**Task**. Your answer should hold every line of the records below that contains the string "drop".

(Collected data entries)

......

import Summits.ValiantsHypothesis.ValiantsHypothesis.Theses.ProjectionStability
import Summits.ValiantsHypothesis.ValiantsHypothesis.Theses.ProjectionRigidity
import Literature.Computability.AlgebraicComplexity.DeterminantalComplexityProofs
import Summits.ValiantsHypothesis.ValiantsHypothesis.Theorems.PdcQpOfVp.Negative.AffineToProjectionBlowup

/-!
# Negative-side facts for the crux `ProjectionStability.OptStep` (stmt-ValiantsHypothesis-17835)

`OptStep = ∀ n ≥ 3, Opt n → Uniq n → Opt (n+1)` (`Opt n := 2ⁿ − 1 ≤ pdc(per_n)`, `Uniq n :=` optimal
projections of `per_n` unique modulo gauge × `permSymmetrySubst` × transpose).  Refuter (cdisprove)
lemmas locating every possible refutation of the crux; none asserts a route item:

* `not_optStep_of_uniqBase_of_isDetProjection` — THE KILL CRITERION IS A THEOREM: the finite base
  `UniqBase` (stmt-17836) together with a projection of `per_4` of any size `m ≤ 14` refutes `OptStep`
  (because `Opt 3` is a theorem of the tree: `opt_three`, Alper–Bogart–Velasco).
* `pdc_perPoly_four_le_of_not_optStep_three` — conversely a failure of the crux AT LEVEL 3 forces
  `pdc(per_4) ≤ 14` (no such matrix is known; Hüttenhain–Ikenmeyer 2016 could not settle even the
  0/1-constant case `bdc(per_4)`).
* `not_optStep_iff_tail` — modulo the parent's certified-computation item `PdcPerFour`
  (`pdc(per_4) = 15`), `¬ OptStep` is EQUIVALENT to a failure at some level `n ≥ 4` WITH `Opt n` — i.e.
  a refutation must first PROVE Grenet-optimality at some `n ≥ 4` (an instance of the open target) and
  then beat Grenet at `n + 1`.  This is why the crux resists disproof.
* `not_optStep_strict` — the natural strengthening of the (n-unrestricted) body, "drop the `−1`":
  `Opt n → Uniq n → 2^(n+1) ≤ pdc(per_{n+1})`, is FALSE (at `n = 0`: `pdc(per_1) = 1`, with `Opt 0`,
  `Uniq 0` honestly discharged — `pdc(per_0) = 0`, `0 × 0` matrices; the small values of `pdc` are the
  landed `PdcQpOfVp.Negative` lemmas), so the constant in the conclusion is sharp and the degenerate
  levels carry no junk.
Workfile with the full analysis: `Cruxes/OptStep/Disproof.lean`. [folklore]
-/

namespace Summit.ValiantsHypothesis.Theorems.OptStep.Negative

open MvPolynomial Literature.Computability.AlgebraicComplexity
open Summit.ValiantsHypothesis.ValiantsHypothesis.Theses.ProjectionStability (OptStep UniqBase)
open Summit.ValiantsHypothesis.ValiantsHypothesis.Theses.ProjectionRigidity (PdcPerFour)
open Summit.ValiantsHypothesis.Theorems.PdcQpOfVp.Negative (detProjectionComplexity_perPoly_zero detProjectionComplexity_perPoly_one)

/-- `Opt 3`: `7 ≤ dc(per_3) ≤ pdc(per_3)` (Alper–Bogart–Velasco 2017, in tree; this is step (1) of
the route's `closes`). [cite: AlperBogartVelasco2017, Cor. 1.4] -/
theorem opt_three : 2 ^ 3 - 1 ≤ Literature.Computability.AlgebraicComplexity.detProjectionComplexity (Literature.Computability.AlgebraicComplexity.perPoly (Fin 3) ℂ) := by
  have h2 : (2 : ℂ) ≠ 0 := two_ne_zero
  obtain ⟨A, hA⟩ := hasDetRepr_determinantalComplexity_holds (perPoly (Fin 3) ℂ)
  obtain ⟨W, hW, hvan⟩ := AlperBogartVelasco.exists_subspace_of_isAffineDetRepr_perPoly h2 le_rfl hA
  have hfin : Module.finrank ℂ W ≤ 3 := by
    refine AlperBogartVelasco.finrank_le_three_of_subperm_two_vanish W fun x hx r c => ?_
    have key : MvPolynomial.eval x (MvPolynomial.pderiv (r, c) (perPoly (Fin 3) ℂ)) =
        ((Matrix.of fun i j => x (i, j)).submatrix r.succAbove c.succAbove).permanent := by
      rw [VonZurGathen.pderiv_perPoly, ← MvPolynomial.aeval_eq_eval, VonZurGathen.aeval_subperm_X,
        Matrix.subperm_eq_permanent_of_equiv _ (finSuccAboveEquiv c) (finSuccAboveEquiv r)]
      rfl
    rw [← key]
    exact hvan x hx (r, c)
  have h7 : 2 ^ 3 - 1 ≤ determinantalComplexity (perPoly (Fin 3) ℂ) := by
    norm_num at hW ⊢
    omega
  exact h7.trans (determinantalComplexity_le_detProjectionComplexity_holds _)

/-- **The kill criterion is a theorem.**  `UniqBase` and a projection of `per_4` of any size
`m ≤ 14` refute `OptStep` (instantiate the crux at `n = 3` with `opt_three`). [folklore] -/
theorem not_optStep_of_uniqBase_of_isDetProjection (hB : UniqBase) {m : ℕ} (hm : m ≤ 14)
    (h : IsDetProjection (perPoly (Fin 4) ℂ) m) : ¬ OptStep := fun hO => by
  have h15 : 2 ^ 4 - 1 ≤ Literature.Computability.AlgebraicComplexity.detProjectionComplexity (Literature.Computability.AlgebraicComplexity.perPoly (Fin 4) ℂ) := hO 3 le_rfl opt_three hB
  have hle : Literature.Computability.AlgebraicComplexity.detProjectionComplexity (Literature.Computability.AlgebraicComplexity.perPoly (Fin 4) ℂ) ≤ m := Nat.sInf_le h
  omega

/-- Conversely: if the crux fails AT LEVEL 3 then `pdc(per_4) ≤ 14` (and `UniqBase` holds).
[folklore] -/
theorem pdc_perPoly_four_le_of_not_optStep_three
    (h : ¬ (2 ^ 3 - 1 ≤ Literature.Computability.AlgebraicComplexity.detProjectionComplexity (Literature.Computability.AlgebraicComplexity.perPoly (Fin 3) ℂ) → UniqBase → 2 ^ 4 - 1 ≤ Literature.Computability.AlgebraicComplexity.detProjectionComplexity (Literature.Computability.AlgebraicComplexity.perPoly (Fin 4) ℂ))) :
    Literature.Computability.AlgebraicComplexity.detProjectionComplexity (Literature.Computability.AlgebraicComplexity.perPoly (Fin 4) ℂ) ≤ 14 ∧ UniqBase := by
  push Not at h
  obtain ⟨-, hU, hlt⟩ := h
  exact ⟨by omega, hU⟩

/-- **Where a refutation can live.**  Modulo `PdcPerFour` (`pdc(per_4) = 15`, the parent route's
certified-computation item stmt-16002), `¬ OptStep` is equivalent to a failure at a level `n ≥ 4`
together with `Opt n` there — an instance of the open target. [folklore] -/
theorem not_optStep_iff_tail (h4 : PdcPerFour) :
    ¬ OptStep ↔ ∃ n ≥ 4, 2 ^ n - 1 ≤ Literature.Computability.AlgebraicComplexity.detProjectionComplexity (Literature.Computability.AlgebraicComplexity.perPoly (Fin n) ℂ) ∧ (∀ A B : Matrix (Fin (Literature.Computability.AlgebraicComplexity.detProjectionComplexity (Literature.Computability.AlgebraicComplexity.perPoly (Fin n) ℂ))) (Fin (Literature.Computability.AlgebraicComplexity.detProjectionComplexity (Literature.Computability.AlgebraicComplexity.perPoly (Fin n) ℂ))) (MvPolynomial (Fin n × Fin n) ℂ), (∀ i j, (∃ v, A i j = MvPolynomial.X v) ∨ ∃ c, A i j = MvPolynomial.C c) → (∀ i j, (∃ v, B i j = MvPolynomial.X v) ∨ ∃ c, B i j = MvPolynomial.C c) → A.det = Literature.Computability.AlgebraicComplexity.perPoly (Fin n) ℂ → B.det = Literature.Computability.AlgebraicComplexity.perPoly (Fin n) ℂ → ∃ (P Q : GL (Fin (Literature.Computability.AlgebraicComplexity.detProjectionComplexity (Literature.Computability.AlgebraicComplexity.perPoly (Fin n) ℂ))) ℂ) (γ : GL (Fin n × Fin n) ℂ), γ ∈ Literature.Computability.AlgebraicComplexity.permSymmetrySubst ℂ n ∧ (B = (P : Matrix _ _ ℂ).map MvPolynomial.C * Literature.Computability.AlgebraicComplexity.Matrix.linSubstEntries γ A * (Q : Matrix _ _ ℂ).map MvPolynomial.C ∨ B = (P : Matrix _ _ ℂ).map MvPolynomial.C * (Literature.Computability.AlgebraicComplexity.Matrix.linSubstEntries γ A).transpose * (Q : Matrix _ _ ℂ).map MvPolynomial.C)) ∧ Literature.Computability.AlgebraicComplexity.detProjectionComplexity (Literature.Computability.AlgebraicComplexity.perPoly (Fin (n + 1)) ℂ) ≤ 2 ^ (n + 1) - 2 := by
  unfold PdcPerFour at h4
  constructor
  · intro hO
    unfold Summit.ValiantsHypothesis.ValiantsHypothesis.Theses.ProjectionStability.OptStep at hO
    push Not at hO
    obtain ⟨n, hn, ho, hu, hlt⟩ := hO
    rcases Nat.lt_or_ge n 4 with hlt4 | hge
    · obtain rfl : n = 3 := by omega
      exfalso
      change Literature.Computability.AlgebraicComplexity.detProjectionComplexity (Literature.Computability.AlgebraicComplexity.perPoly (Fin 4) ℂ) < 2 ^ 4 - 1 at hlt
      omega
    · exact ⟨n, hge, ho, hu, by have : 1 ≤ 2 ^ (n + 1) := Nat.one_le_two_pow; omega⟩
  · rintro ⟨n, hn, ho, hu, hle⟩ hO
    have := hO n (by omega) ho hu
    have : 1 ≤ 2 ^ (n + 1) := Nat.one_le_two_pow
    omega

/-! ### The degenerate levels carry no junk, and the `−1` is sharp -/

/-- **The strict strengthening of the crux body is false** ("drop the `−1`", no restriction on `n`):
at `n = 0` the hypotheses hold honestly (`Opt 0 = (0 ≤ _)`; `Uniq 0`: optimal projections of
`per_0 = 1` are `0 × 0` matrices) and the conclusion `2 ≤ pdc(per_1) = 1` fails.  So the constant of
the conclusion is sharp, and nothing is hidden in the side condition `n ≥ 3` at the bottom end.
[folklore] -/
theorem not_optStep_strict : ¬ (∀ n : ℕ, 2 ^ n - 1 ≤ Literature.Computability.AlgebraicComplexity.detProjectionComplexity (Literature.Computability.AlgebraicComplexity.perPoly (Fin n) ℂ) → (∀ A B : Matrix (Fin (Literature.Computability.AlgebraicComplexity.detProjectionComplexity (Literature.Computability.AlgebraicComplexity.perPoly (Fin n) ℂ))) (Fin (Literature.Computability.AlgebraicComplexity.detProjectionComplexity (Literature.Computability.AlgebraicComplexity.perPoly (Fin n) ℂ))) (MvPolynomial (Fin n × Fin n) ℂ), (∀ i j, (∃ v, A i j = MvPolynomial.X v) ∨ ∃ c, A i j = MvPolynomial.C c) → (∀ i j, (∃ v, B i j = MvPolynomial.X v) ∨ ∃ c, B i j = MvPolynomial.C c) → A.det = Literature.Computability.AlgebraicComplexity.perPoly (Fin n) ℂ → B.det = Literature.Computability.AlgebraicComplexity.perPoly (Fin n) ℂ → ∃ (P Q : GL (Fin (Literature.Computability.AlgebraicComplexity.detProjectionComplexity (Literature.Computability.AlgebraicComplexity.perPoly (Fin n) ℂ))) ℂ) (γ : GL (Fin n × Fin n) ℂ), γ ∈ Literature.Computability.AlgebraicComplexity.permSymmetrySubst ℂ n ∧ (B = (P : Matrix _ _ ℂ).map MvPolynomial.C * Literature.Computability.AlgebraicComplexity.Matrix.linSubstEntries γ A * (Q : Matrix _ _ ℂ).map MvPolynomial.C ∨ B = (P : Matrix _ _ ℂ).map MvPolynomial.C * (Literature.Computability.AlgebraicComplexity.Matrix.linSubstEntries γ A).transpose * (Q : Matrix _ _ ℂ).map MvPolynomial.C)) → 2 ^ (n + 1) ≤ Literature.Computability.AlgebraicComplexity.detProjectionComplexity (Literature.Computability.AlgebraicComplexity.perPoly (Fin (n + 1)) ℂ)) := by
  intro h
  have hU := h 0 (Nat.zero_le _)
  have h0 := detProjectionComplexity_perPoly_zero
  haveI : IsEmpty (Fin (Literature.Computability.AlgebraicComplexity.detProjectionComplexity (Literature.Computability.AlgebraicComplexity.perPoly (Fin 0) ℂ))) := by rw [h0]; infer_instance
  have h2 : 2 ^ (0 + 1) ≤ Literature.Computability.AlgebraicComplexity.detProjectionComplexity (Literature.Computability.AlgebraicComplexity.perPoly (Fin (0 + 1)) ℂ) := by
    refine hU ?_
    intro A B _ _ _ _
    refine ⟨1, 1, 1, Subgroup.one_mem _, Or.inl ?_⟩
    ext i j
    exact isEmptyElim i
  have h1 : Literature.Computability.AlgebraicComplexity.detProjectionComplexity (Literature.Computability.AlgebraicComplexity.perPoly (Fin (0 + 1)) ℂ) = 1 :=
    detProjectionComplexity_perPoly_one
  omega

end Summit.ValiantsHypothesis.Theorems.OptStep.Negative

......

**Solution to the problem**.
* `not_optStep_strict` — the natural strengthening of the (n-unrestricted) body, "drop the `−1`":
/-- **The strict strengthening of the crux body is false** ("drop the `−1`", no restriction on `n`):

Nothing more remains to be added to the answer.